## Task details
Which lines of the data below include the string "hσeq"? Return each of them.

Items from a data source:

-- -- --

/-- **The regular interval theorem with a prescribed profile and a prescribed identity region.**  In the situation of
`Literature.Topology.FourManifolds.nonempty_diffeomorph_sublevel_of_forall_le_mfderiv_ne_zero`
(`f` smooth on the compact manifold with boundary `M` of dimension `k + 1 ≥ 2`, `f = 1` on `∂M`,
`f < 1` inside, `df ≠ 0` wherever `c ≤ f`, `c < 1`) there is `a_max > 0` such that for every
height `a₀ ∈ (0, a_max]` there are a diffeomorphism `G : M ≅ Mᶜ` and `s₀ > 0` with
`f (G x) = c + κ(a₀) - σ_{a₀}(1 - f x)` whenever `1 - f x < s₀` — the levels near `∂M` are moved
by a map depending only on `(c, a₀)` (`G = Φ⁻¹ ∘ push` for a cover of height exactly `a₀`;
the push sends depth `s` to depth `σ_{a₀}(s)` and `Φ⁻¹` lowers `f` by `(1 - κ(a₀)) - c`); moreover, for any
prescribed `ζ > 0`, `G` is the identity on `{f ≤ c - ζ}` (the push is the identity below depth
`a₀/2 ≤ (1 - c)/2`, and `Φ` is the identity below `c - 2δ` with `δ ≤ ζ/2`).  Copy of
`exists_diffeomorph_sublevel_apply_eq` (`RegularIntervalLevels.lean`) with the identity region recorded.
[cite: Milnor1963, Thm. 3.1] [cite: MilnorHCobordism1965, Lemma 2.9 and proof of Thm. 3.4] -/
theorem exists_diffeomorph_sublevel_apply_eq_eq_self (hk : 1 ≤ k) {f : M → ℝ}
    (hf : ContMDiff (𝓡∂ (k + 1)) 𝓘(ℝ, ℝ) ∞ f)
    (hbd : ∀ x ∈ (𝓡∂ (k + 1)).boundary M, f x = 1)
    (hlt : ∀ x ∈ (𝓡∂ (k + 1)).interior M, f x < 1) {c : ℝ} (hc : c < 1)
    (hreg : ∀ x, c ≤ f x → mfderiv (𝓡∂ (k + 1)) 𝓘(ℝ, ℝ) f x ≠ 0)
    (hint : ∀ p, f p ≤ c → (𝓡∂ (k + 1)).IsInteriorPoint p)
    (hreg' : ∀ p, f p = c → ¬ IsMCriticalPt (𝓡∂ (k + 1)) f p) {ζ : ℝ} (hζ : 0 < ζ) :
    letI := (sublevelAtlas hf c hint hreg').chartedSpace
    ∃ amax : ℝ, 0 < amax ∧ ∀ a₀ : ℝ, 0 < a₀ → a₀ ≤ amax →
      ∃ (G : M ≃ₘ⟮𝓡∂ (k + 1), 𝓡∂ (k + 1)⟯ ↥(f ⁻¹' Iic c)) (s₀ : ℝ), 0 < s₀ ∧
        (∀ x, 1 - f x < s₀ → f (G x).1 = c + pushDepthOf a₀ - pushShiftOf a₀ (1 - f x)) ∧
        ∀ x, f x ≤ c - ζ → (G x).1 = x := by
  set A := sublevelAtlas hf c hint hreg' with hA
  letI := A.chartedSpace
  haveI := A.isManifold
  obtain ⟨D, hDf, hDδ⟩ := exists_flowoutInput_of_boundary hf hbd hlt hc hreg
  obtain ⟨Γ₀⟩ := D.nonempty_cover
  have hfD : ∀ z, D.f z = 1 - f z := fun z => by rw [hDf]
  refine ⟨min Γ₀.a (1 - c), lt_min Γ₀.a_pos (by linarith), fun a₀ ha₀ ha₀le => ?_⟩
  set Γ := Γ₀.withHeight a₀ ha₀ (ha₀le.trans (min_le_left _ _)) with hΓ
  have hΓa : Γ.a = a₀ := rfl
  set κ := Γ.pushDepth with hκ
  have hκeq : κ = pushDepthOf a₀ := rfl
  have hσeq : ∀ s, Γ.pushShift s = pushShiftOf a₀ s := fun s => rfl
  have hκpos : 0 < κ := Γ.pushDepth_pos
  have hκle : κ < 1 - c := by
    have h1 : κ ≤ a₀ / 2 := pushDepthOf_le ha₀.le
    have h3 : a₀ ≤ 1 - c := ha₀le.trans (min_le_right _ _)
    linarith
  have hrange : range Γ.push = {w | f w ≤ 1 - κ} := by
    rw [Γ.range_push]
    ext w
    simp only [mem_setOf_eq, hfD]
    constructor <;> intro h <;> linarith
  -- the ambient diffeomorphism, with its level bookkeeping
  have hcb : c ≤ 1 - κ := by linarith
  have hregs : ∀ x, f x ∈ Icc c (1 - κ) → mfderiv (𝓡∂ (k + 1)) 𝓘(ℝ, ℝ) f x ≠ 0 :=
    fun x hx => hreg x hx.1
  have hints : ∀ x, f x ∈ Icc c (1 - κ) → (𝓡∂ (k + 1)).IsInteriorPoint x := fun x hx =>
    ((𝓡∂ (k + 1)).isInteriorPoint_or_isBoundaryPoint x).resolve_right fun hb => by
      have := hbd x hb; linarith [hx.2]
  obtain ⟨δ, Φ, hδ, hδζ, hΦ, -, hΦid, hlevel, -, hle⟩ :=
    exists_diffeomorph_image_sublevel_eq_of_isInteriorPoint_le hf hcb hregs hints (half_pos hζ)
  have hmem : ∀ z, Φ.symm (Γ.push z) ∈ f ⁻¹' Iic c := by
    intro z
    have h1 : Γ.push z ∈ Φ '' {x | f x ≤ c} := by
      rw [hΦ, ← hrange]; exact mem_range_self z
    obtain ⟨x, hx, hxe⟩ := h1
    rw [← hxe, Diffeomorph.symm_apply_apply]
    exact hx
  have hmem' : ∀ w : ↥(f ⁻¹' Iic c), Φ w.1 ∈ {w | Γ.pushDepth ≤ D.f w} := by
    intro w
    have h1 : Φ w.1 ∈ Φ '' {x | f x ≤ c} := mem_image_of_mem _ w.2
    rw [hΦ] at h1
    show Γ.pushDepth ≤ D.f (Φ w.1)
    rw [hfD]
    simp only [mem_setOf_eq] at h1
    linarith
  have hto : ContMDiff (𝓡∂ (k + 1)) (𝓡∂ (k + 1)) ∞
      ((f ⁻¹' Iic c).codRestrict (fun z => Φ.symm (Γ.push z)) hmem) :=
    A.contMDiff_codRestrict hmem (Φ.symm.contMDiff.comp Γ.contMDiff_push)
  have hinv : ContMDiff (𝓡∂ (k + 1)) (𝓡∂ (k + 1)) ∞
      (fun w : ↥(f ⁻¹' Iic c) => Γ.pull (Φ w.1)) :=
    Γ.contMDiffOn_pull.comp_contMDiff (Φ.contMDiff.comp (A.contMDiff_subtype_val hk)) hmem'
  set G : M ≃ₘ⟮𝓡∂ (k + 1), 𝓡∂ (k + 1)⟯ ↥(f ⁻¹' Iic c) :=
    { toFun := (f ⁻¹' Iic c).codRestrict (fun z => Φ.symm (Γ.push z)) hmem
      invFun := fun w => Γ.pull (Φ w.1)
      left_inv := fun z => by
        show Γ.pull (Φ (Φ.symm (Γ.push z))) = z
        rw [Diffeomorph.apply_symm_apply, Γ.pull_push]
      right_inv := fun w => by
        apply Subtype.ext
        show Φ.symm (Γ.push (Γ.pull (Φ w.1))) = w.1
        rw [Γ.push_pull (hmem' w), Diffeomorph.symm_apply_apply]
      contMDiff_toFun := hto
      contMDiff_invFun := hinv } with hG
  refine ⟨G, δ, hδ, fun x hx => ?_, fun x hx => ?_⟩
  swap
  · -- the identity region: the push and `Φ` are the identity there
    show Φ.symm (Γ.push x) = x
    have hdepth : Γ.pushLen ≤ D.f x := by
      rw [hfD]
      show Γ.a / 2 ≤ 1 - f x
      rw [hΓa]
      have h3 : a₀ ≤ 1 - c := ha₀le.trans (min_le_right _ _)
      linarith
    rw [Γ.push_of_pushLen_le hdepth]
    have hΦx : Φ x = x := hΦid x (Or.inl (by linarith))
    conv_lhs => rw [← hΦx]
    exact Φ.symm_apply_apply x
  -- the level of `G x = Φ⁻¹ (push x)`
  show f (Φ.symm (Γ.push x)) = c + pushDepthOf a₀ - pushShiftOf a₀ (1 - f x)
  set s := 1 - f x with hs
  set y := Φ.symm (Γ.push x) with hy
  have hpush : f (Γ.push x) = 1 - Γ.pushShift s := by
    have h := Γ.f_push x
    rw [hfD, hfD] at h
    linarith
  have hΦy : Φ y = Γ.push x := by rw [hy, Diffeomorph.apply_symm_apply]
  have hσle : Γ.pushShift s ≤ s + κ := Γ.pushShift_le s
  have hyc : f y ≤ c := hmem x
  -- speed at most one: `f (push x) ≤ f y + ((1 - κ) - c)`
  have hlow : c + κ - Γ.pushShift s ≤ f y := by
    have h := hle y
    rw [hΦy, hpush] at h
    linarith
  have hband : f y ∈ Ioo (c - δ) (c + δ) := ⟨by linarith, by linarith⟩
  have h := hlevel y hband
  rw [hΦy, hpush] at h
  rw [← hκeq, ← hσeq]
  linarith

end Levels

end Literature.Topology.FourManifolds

-- -- --

## Your response
  have hσeq : ∀ s, Γ.pushShift s = pushShiftOf a₀ s := fun s => rfl
  rw [← hκeq, ← hσeq]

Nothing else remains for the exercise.